import Summits.HodgeConjecture.HodgeConjecture.Theorems.HeckePrymWeilWeilTwelvefoldsSqrtMinus7CmEndomorphismOfMulMem
import HarnessLib

/-!
# The CM curves `ℂ/(ℤ + ℤ√-d)` with `[√-d]` as `AbelianVariety ℂ` endomorphisms, for every `d ≥ 1`

Crux `WeilTwelvefoldsSqrtMinus7` (stmt-HodgeConjecture-1261), line `amnesic-secant-sheaves-split-fourteenfolds`
(lead seat c1), registered sub-goal `exists_cmCurveSqrt`: for every `d ≥ 1`, with `w = i√d` and the period pair
`L = (1, w)` (lattice `Λ = ℤ + ℤ√-d`, `wΛ ⊆ Λ`), the abelian variety `E_Λ` carries an endomorphism `ι` with
`ι ≫ ι = -d` acting on complex points as `π(z) ↦ π(wz)` — the CM elliptic curve with `[√-d]` as a morphism of
`ℂ`-group schemes, for EVERY imaginary quadratic order `ℤ[√-d]` (the object the aiming lemma of the product trick,
`Motives.exists_cmWeilSurface_aimedSplitProduct_of_ne_one_of_ne_three`, needs for each `d`). From
`exists_endomorphism_of_mul_mem_lattice` and faithfulness of `ℂ`-points.

## References
* D. A. Cox, *Primes of the form x² + ny²*, 2nd ed. (2013), §14.B, Prop. 14.9. [Cox2013]
* J. H. Silverman, *Advanced Topics in the Arithmetic of Elliptic Curves* (1994), Prop. II.2.3.1 (iii).
-/

noncomputable section

set_option linter.dupNamespace false

open CategoryTheory AlgebraicGeometry Polynomial MonoidalCategory CartesianMonoidalCategory
open scoped Polynomial.Bivariate
open Literature.AlgebraicGeometry Literature.AlgebraicGeometry.Motives

namespace Summit.HodgeConjecture.HodgeConjecture.Theorems.WeilTwelvefoldsSqrtMinus7.AmnesicSecantSheaves

/-- `1` and a non-real complex number are `ℝ`-linearly independent (copy of the lemma of `…CmCurveAction`, kept
here so that the two files are independent). [folklore] -/
theorem linearIndependent_one_of_im_ne_zero' {w : ℂ} (hw : w.im ≠ 0) : LinearIndependent ℝ ![(1 : ℂ), w] := by
  refine LinearIndependent.pair_iff.mpr fun s t hst => ?_
  have him := congrArg Complex.im hst
  simp only [Complex.add_im, Complex.smul_im, Complex.one_im, mul_zero, zero_add, smul_eq_mul,
    Complex.zero_im] at him
  have ht : t = 0 := (mul_eq_zero.mp him).resolve_right hw
  have hre := congrArg Complex.re hst
  simp only [ht, zero_smul, add_zero, Complex.smul_re, Complex.one_re, smul_eq_mul, mul_one,
    Complex.zero_re] at hre
  exact ⟨hre, ht⟩

section
open scoped MonObj

/-- **The CM curve `ℂ/(ℤ + ℤ√-d)` with `[√-d]` as an `AbelianVariety ℂ` endomorphism, `d ≥ 1`.** With `w = i√d`
(`w² = -d`) and the period pair `L = (1, w)`, there is an endomorphism `φ₀` of the abelian variety `E_Λ`
(`WeierstrassCurve.abelianVarietyOfAddHom` of `L.curve`) with `φ₀ ≫ φ₀ = -d·𝟙` whose action on complex points is
`π(z) ↦ π(wz)`; `(ω₁, ω₂) = (1, w)` and the matrix of `w` on it is `N = (0 1; -d 0)` (all recorded in the statement). From
`exists_endomorphism_of_mul_mem_lattice` (every multiplier of `Λ` is an endomorphism) and faithfulness of
`ℂ`-points. [cite: SilvermanAEC2009, Thm. VI.4.1 (b)] [cite: Milne1986AbelianVarieties, §3 Thm. 3.1] -/
theorem exists_cmCurveSqrt (d : ℕ) (hd : 0 < d) :
    ∃ (L : PeriodPair) (w : ℂ) (N : Matrix (Fin 2) (Fin 2) ℤ) (φ₀ : (L.curve.abelianVarietyOfAddHom L.curve.addHom L.curve.negHom L.curve.lift_pointEquiv_comp_addHom
          L.curve.pointEquiv_comp_negHom_geom) ⟶
        (L.curve.abelianVarietyOfAddHom L.curve.addHom L.curve.negHom L.curve.lift_pointEquiv_comp_addHom
          L.curve.pointEquiv_comp_negHom_geom)),
      w * w = -(d : ℂ) ∧ L.ω₁ = 1 ∧ L.ω₂ = w ∧ N = !![0, 1; -(d : ℤ), 0] ∧
      (w * L.ω₁ = (N 0 0 : ℂ) * L.ω₁ + (N 0 1 : ℂ) * L.ω₂) ∧
      (w * L.ω₂ = (N 1 0 : ℂ) * L.ω₁ + (N 1 1 : ℂ) * L.ω₂) ∧
      φ₀ ≫ φ₀ = -((d : ℤ) • 𝟙 (L.curve.abelianVarietyOfAddHom L.curve.addHom L.curve.negHom L.curve.lift_pointEquiv_comp_addHom
          L.curve.pointEquiv_comp_negHom_geom)) ∧
      ∀ z : ℂ, L.upoint z ≫ φ₀.hom.hom.hom = L.upoint (w * z) := by
  -- the multiplier `w = i√d` and the lattice `Λ = ℤ + ℤw`
  set w : ℂ := Complex.I * (Real.sqrt d : ℂ) with hwdef
  have hw2' : w * w = -(d : ℂ) := by
    have h7 : ((Real.sqrt d : ℝ) : ℂ) ^ 2 = d := by
      rw [← Complex.ofReal_pow, Real.sq_sqrt (by positivity : (0 : ℝ) ≤ d)]; norm_num
    rw [hwdef]
    linear_combination (Real.sqrt d : ℂ) ^ 2 * Complex.I_sq - h7
  have hwim : w.im ≠ 0 := by
    rw [hwdef]
    simp only [Complex.mul_im, Complex.I_re, Complex.ofReal_im, mul_zero, Complex.I_im, Complex.ofReal_re,
      one_mul, zero_add]
    have : (0 : ℝ) < d := by exact_mod_cast hd
    positivity
  have hw0 : w ≠ 0 := fun h => hwim (by rw [h, Complex.zero_im])
  clear_value w
  let L : PeriodPair := ⟨1, w, linearIndependent_one_of_im_ne_zero' hwim⟩
  have hL1 : L.ω₁ = 1 := rfl
  have hL2 : L.ω₂ = w := rfl
  set E : AbelianVariety ℂ := L.curve.abelianVarietyOfAddHom L.curve.addHom L.curve.negHom
    L.curve.lift_pointEquiv_comp_addHom L.curve.pointEquiv_comp_negHom_geom with hE
  -- `wΛ ⊆ Λ`: `w(m + nw) = -dn + mw`
  have hwΛ : ∀ l ∈ L.lattice, w * l ∈ L.lattice := by
    intro l hl
    obtain ⟨m, n, rfl⟩ := PeriodPair.mem_lattice.mp hl
    refine PeriodPair.mem_lattice.mpr ⟨-(d : ℤ) * n, m, ?_⟩
    rw [hL1, hL2]
    push_cast
    linear_combination (-(n : ℂ)) * hw2'
  -- the endomorphism
  obtain ⟨φ, hφ⟩ := exists_endomorphism_of_mul_mem_lattice L hw0 hwΛ
  refine ⟨L, w, !![0, 1; -(d : ℤ), 0], φ, hw2', hL1, hL2, rfl, ?_, ?_, ?_, hφ⟩
  · rw [hL1, hL2]
    simp only [Matrix.of_apply, Matrix.cons_val', Matrix.cons_val_zero, Matrix.cons_val_one,
      Matrix.cons_val_fin_one]
    push_cast
    ring
  · rw [hL1, hL2]
    simp only [Matrix.of_apply, Matrix.cons_val', Matrix.cons_val_zero, Matrix.cons_val_one,
      Matrix.cons_val_fin_one]
    push_cast
    linear_combination hw2'
  -- `φ ≫ φ = -d` on `ℂ`-points, hence as morphisms
  apply AbelianVariety.hom_ext
  haveI : IsReduced E.X.left := AbelianVariety.isReduced_left E
  refine SchemeOver.hom_ext_of_forall_algPoints ℂ fun p => ?_
  obtain ⟨z, rfl⟩ := L.upoint_surjective p
  letI instGrp : GrpObj L.curve.scheme := E.grpObj
  let φ' : L.curve.scheme ⟶ L.curve.scheme := φ.hom.hom.hom
  have hφ' : ∀ z : ℂ, L.upoint z ≫ φ' = L.upoint (w * z) := hφ
  have lhs : L.upoint z ≫ (φ ≫ φ).hom.hom.hom = L.upoint (w * (w * z)) := by
    change (L.upoint z ≫ φ') ≫ φ' = _
    rw [hφ', hφ']
  let pe : L.curve.toAffine.Point ≃ AlgPoints L.curve.scheme ℂ := L.curve.pointEquiv (L := ℂ)
  have hupt : ∀ z : ℂ, L.upoint z = pe (L.toPoint z) := fun z => rfl
  have hmul : ∀ x y : L.curve.toAffine.Point, pe (x + y) = pe x * pe y := by
    intro x y
    change L.curve.pointEquiv (x + y) = lift (L.curve.pointEquiv x) (L.curve.pointEquiv y) ≫ L.curve.addHom
    exact (L.curve.lift_pointEquiv_comp_addHom_of_field (L := ℂ) x y).symm
  let peHom : L.curve.toAffine.Point →+ Additive (AlgPoints L.curve.scheme ℂ) :=
    { toFun := fun x => Additive.ofMul (pe x)
      map_zero' := by
        have e := hmul 0 0
        rw [add_zero] at e
        have e' : pe 0 * pe 0 = pe 0 * 1 := by rw [mul_one]; exact e.symm
        exact congrArg Additive.ofMul (mul_left_cancel e')
      map_add' := fun x y => by
        change Additive.ofMul (pe (x + y)) = Additive.ofMul (pe x) + Additive.ofMul (pe y)
        rw [hmul]; rfl }
  have h1pt : pe 0 = 1 := by
    have e := hmul 0 0
    rw [add_zero] at e
    have e' : pe 0 * pe 0 = pe 0 * 1 := by rw [mul_one]; exact e.symm
    exact mul_left_cancel e'
  -- points of `k • 𝟙 E`: `π(z) ↦ π(kz)`
  let uk : ℕ → (L.curve.scheme ⟶ L.curve.scheme) := fun k => (k • 𝟙 E : E ⟶ E).hom.hom.hom
  have hnsmul : ∀ k : ℕ, L.upoint z ≫ uk k = L.upoint ((k : ℂ) * z) := by
    intro k
    induction k with
    | zero =>
      change L.upoint z ≫ ((0 • 𝟙 E : E ⟶ E)).hom.hom.hom = _
      rw [zero_nsmul]
      change L.upoint z ≫ (1 : L.curve.scheme ⟶ L.curve.scheme) = _
      rw [MonObj.comp_one, Nat.cast_zero, zero_mul, hupt 0, PeriodPair.toPoint_zero, h1pt]
    | succ k ih =>
      change L.upoint z ≫ (((k + 1) • 𝟙 E : E ⟶ E)).hom.hom.hom = _
      rw [succ_nsmul]
      change L.upoint z ≫ (uk k * (𝟙 L.curve.scheme : L.curve.scheme ⟶ L.curve.scheme)) = _
      rw [MonObj.comp_mul, ih, Category.comp_id, hupt, hupt, ← hmul, hupt,
        ← PeriodPair.toPointHom_apply L.toPoint_add_holds, ← PeriodPair.toPointHom_apply L.toPoint_add_holds,
        ← PeriodPair.toPointHom_apply L.toPoint_add_holds, ← map_add]
      congr 2
      push_cast
      ring
  have rhs : L.upoint z ≫ (-((d : ℤ) • 𝟙 E)).hom.hom.hom = L.upoint (-(d : ℂ) * z) := by
    rw [natCast_zsmul]
    change L.upoint z ≫ (uk d)⁻¹ = _
    rw [GrpObj.comp_inv, hnsmul, hupt, hupt, neg_mul, ← PeriodPair.toPointHom_apply L.toPoint_add_holds,
      ← PeriodPair.toPointHom_apply L.toPoint_add_holds, map_neg]
    exact (congrArg Additive.toMul (map_neg peHom _)).symm
  change L.upoint z ≫ (φ ≫ φ).hom.hom.hom = L.upoint z ≫ (-((d : ℤ) • 𝟙 E)).hom.hom.hom
  rw [lhs, rhs, ← mul_assoc, hw2']

end

end Summit.HodgeConjecture.HodgeConjecture.Theorems.WeilTwelvefoldsSqrtMinus7.AmnesicSecantSheaves

end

Exercise details
Please copy each line of the records above that holds the word "PeriodPair".

Exercise response
    ∃ (L : PeriodPair) (w : ℂ) (N : Matrix (Fin 2) (Fin 2) ℤ) (φ₀ : (L.curve.abelianVarietyOfAddHom L.curve.addHom L.curve.negHom L.curve.lift_pointEquiv_comp_addHom
  let L : PeriodPair := ⟨1, w, linearIndependent_one_of_im_ne_zero' hwim⟩
    obtain ⟨m, n, rfl⟩ := PeriodPair.mem_lattice.mp hl
    refine PeriodPair.mem_lattice.mpr ⟨-(d : ℤ) * n, m, ?_⟩
      rw [MonObj.comp_one, Nat.cast_zero, zero_mul, hupt 0, PeriodPair.toPoint_zero, h1pt]
        ← PeriodPair.toPointHom_apply L.toPoint_add_holds, ← PeriodPair.toPointHom_apply L.toPoint_add_holds,
        ← PeriodPair.toPointHom_apply L.toPoint_add_holds, ← map_add]
    rw [GrpObj.comp_inv, hnsmul, hupt, hupt, neg_mul, ← PeriodPair.toPointHom_apply L.toPoint_add_holds,
      ← PeriodPair.toPointHom_apply L.toPoint_add_holds, map_neg]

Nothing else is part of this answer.